/-- **THE UNITARY PART OF THE LEVEL BACKGROUNDS**: under (52) with `8α₀ ≤ c₂′(d,L)`, every `Ū₀ʲ`, `j ≤ k`, is `U1`-valued and its block loops
at every `L`-bond are within `32(d+1)(d+4)L²·α₀(Lʲ/Lᵏ)² ≤ 1/128` of `1` (Prop. 2 per level = `B7Eq123General.level_data`, Prop. 1 =
`blockLoops_of_pdev`) — print's «factors e^{O(1)L^{2(j+1)}η²α₀}». [cite: Balaban1985Averaging, Proposition 7 p.43, p.37 (after (127)), Prop. 2 (54) p.26] -/
theorem level_background_data (L : ℕ) (hL : 2 ≤ L) {G : Subgroup 𝔸ˣ} (hG : AvgClosed d L G) (k : ℕ)
    (U₀ : Site d → Fin d → 𝔸ˣ) (hU₀ : ∀ x κ, U₀ x κ ∈ G) {α₀ : ℝ} (hα : 0 < α₀)
    (hα3 : C0 d * α₀ ≤ 1 / 3) (hα8 : 8 * α₀ ≤ c2' d L) (h52 : pdev U₀ < α₀ * (((L : ℝ) ^ k)⁻¹) ^ 2) :
    ∀ j ≤ k, (∀ x κ, avgIter L U₀ j x κ ∈ U1 𝔸) ∧
      ∀ (q : Site d) (κ : Fin d),
        (∀ r : Fin d → Fin L, ‖((Wcx L (avgIter L U₀ j) q κ (boxVec L r) : 𝔸ˣ) : 𝔸) - 1‖
          ≤ 32 * ((d : ℝ) + 1) * ((d : ℝ) + 4) * (L : ℝ) ^ 2 * (α₀ * ((L : ℝ) ^ j * ((L : ℝ) ^ k)⁻¹) ^ 2)) ∧
        32 * ((d : ℝ) + 1) * ((d : ℝ) + 4) * (L : ℝ) ^ 2 * (α₀ * ((L : ℝ) ^ j * ((L : ℝ) ^ k)⁻¹) ^ 2) ≤ 1 / 128 := by
  intro j hj
  have hL1 : 1 ≤ L := le_trans (by norm_num) hL
  have hα4 : 4 * α₀ ≤ c2' d L := by linarith
  obtain ⟨hV, hβ0, hβ, hβmax⟩ := level_data L hL hG k U₀ hU₀ hα hα3 hα4 h52 j hj
  refine ⟨hV, fun q κ => ?_⟩
  obtain ⟨hreg, -⟩ := blockLoops_of_pdev hL1 hV hβ0 hβ hβmax q κ
  refine ⟨fun r => (hreg r).trans (le_of_eq (by ring)), ?_⟩
  -- `32(d+1)(d+4)L²α₀·s² ≤ 32(d+1)(d+4)L²·c₂′/8 = 1/128`
  have hL1r : (1 : ℝ) ≤ L := by exact_mod_cast hL1
  have hLk : (0 : ℝ) < (L : ℝ) ^ k := by positivity
  have hratio : (L : ℝ) ^ j * ((L : ℝ) ^ k)⁻¹ ≤ 1 := by
    rw [mul_inv_le_iff₀ hLk, one_mul]; exact pow_le_pow_right₀ hL1r hj
  have hs1 : ((L : ℝ) ^ j * ((L : ℝ) ^ k)⁻¹) ^ 2 ≤ 1 := by
    rw [← one_pow 2]; exact pow_le_pow_left₀ (by positivity) hratio 2
  have hX : (0 : ℝ) < 512 * ((d : ℝ) + 1) * ((d : ℝ) + 4) * (L : ℝ) ^ 2 := by positivity
  have hc : 512 * ((d : ℝ) + 1) * ((d : ℝ) + 4) * (L : ℝ) ^ 2 * c2' d L = 1 := by
    rw [c2', one_div, mul_inv_cancel₀ hX.ne']
  have h1 : 512 * ((d : ℝ) + 1) * ((d : ℝ) + 4) * (L : ℝ) ^ 2 * (8 * α₀) ≤ 1 :=
    (mul_le_mul_of_nonneg_left hα8 hX.le).trans hc.le
  have hY : 0 ≤ ((d : ℝ) + 1) * ((d : ℝ) + 4) * (L : ℝ) ^ 2 * α₀ := by positivity
  nlinarith [mul_le_mul_of_nonneg_left hs1 hY]

/-- **(164) AT EVERY LEVEL — «Because of the bound (164) …» / census item (e)**: under (52), `C₀α₀ ≤ 1/3`, `4α₀ ≤ c₂′`, the Prop.-4/6 smallness for
`U′ = e^{B′}` (`sup‖B′‖ ≤ b′`) and `409600(d+1)²Lᵏb′ ≤ 1`, the perturbations `Ũ′ʲ = \overline{U′U₀}ʲ(Ū₀ʲ)⁻¹` (69) satisfy
`‖Ũ′ʲ(b) − 1‖ ≤ 200(d+1)Lʲb′ ≤ 400(d+1)Lʲb′` and `‖Ũ′ʲ(b)⁻¹ − 1‖ ≤ 400(d+1)Lʲb′` for every `j ≤ k` (`B7Prop6GeneralLevels.eq164_general_unconditional` at `k := j`).
[cite: Balaban1985Averaging, Proposition 7 p.43, Proposition 6 (164) p.43] -/
theorem level_pert_data (L : ℕ) (hL : 2 ≤ L) {G : Subgroup 𝔸ˣ} (hG : AvgClosed d L G) (k : ℕ)
    (U₀ : Site d → Fin d → 𝔸ˣ) (hU₀ : ∀ x κ, U₀ x κ ∈ G) {α₀ : ℝ} (hα : 0 < α₀)
    (hα3 : C0 d * α₀ ≤ 1 / 3) (hα4 : 4 * α₀ ≤ c2' d L) (h52 : pdev U₀ < α₀ * (((L : ℝ) ^ k)⁻¹) ^ 2)
    (B' : Site d → Fin d → 𝔸) {b' : ℝ} (hb' : 0 ≤ b') (hB' : ∀ x κ, ‖B' x κ‖ ≤ b')
    (hsmall' : Real.exp (4 * (800 * ((d : ℝ) + 1) ^ 2 * ((d : ℝ) + 4)) * α₀)
      * (1 + 8 * (131072 * ((d : ℝ) + 1) ^ 2) * ((L : ℝ) ^ k * b')) ≤ 2)
    (hc₃' : 2 * ((L : ℝ) ^ k * b') ≤ c3 d L) (hb'1 : 409600 * ((d : ℝ) + 1) ^ 2 * ((L : ℝ) ^ k * b') ≤ 1) :
    ∀ j ≤ k, ∀ (z : Site d) (κ : Fin d),
      ‖((tildIter L U₀ (expCfg B') j z κ : 𝔸ˣ) : 𝔸) - 1‖ ≤ 400 * ((d : ℝ) + 1) * ((L : ℝ) ^ j * b') ∧
      ‖(((tildIter L U₀ (expCfg B') j z κ)⁻¹ : 𝔸ˣ) : 𝔸) - 1‖ ≤ 400 * ((d : ℝ) + 1) * ((L : ℝ) ^ j * b') := by
  intro j hj z κ
  have hL1 : 1 ≤ L := le_trans (by norm_num) hL
  have hL1r : (1 : ℝ) ≤ L := by exact_mod_cast hL1
  have hjk : (L : ℝ) ^ j * b' ≤ (L : ℝ) ^ k * b' := mul_le_mul_of_nonneg_right (pow_le_pow_right₀ hL1r hj) hb'
  -- the hypotheses of `eq164_general_unconditional` at level `j`
  have h52j := hyp52_mono (V := U₀) hL1 hα.le hj h52
  have hsmallj : Real.exp (4 * (800 * ((d : ℝ) + 1) ^ 2 * ((d : ℝ) + 4)) * α₀)
      * (1 + 8 * (131072 * ((d : ℝ) + 1) ^ 2) * ((L : ℝ) ^ j * b')) ≤ 2 := by
    refine le_trans (mul_le_mul_of_nonneg_left ?_ (Real.exp_pos _).le) hsmall'
    nlinarith
  have hc₃j : 2 * ((L : ℝ) ^ j * b') ≤ c3 d L := by linarith
  have h164 := eq164_general_unconditional L hL hG j U₀ hU₀ hα hα3 hα4 h52j B' hb' hB' hsmallj hc₃j z κ
  have h1 : ‖((tildIter L U₀ (expCfg B') j z κ : 𝔸ˣ) : 𝔸) - 1‖ ≤ 200 * ((d : ℝ) + 1) * ((L : ℝ) ^ j * b') := by
    rw [tildIter_apply, Units.val_mul]; exact h164
  have hpos : 0 ≤ 200 * ((d : ℝ) + 1) * ((L : ℝ) ^ j * b') := by positivity
  refine ⟨h1.trans (by linarith), ?_⟩
  have hhalf : 200 * ((d : ℝ) + 1) * ((L : ℝ) ^ j * b') ≤ 1 / 2 := by
    have hd : (1 : ℝ) ≤ (d : ℝ) + 1 := by linarith [Nat.cast_nonneg (α := ℝ) d]
    nlinarith [mul_nonneg (by positivity : (0 : ℝ) ≤ (d : ℝ) + 1) (mul_nonneg (pow_nonneg (by positivity) j) hb')]
  exact (norm_units_inv_sub_one_le_two_mul _ h1 hhalf).trans (le_of_eq (by ring))

/-! ## §2 «Proposition 4 holds uniformly in A′»: (130)/(131) for `Q_j(U′U₀, ·)` at every level, k-uniform, `U′`-uniform -/

section Levels

variable (L : ℕ) (hL : 2 ≤ L) {G : Subgroup 𝔸ˣ} (hG : AvgClosed d L G) (k : ℕ)
  (U₀ : Site d → Fin d → 𝔸ˣ) (hU₀ : ∀ x κ, U₀ x κ ∈ G) {α₀ : ℝ} (hα : 0 < α₀)
  (hα3 : C0 d * α₀ ≤ 1 / 3) (hα8 : 8 * α₀ ≤ c2' d L) (h52 : pdev U₀ < α₀ * (((L : ℝ) ^ k)⁻¹) ^ 2)
  (B' : Site d → Fin d → 𝔸) {b' : ℝ} (hb' : 0 ≤ b') (hB' : ∀ x κ, ‖B' x κ‖ ≤ b')
  (hsmall' : Real.exp (4 * (800 * ((d : ℝ) + 1) ^ 2 * ((d : ℝ) + 4)) * α₀)
    * (1 + 8 * (131072 * ((d : ℝ) + 1) ^ 2) * ((L : ℝ) ^ k * b')) ≤ 2)
  (hc₃' : 2 * ((L : ℝ) ^ k * b') ≤ c3 d L) (hb'1 : 409600 * ((d : ℝ) + 1) ^ 2 * ((L : ℝ) ^ k * b') ≤ 1)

-- -- --

Exercise directions.
Only the lines from the one containing "refine ⟨hV, fun q κ => ?_⟩" through the one containing "theorem level_pert_data (L" are to be retyped, both boundary lines included, with no other material.

The completed task.
  refine ⟨hV, fun q κ => ?_⟩
  obtain ⟨hreg, -⟩ := blockLoops_of_pdev hL1 hV hβ0 hβ hβmax q κ
  refine ⟨fun r => (hreg r).trans (le_of_eq (by ring)), ?_⟩
  -- `32(d+1)(d+4)L²α₀·s² ≤ 32(d+1)(d+4)L²·c₂′/8 = 1/128`
  have hL1r : (1 : ℝ) ≤ L := by exact_mod_cast hL1
  have hLk : (0 : ℝ) < (L : ℝ) ^ k := by positivity
  have hratio : (L : ℝ) ^ j * ((L : ℝ) ^ k)⁻¹ ≤ 1 := by
    rw [mul_inv_le_iff₀ hLk, one_mul]; exact pow_le_pow_right₀ hL1r hj
  have hs1 : ((L : ℝ) ^ j * ((L : ℝ) ^ k)⁻¹) ^ 2 ≤ 1 := by
    rw [← one_pow 2]; exact pow_le_pow_left₀ (by positivity) hratio 2
  have hX : (0 : ℝ) < 512 * ((d : ℝ) + 1) * ((d : ℝ) + 4) * (L : ℝ) ^ 2 := by positivity
  have hc : 512 * ((d : ℝ) + 1) * ((d : ℝ) + 4) * (L : ℝ) ^ 2 * c2' d L = 1 := by
    rw [c2', one_div, mul_inv_cancel₀ hX.ne']
  have h1 : 512 * ((d : ℝ) + 1) * ((d : ℝ) + 4) * (L : ℝ) ^ 2 * (8 * α₀) ≤ 1 :=
    (mul_le_mul_of_nonneg_left hα8 hX.le).trans hc.le
  have hY : 0 ≤ ((d : ℝ) + 1) * ((d : ℝ) + 4) * (L : ℝ) ^ 2 * α₀ := by positivity
  nlinarith [mul_le_mul_of_nonneg_left hs1 hY]

/-- **(164) AT EVERY LEVEL — «Because of the bound (164) …» / census item (e)**: under (52), `C₀α₀ ≤ 1/3`, `4α₀ ≤ c₂′`, the Prop.-4/6 smallness for
`U′ = e^{B′}` (`sup‖B′‖ ≤ b′`) and `409600(d+1)²Lᵏb′ ≤ 1`, the perturbations `Ũ′ʲ = \overline{U′U₀}ʲ(Ū₀ʲ)⁻¹` (69) satisfy
`‖Ũ′ʲ(b) − 1‖ ≤ 200(d+1)Lʲb′ ≤ 400(d+1)Lʲb′` and `‖Ũ′ʲ(b)⁻¹ − 1‖ ≤ 400(d+1)Lʲb′` for every `j ≤ k` (`B7Prop6GeneralLevels.eq164_general_unconditional` at `k := j`).
[cite: Balaban1985Averaging, Proposition 7 p.43, Proposition 6 (164) p.43] -/
theorem level_pert_data (L : ℕ) (hL : 2 ≤ L) {G : Subgroup 𝔸ˣ} (hG : AvgClosed d L G) (k : ℕ)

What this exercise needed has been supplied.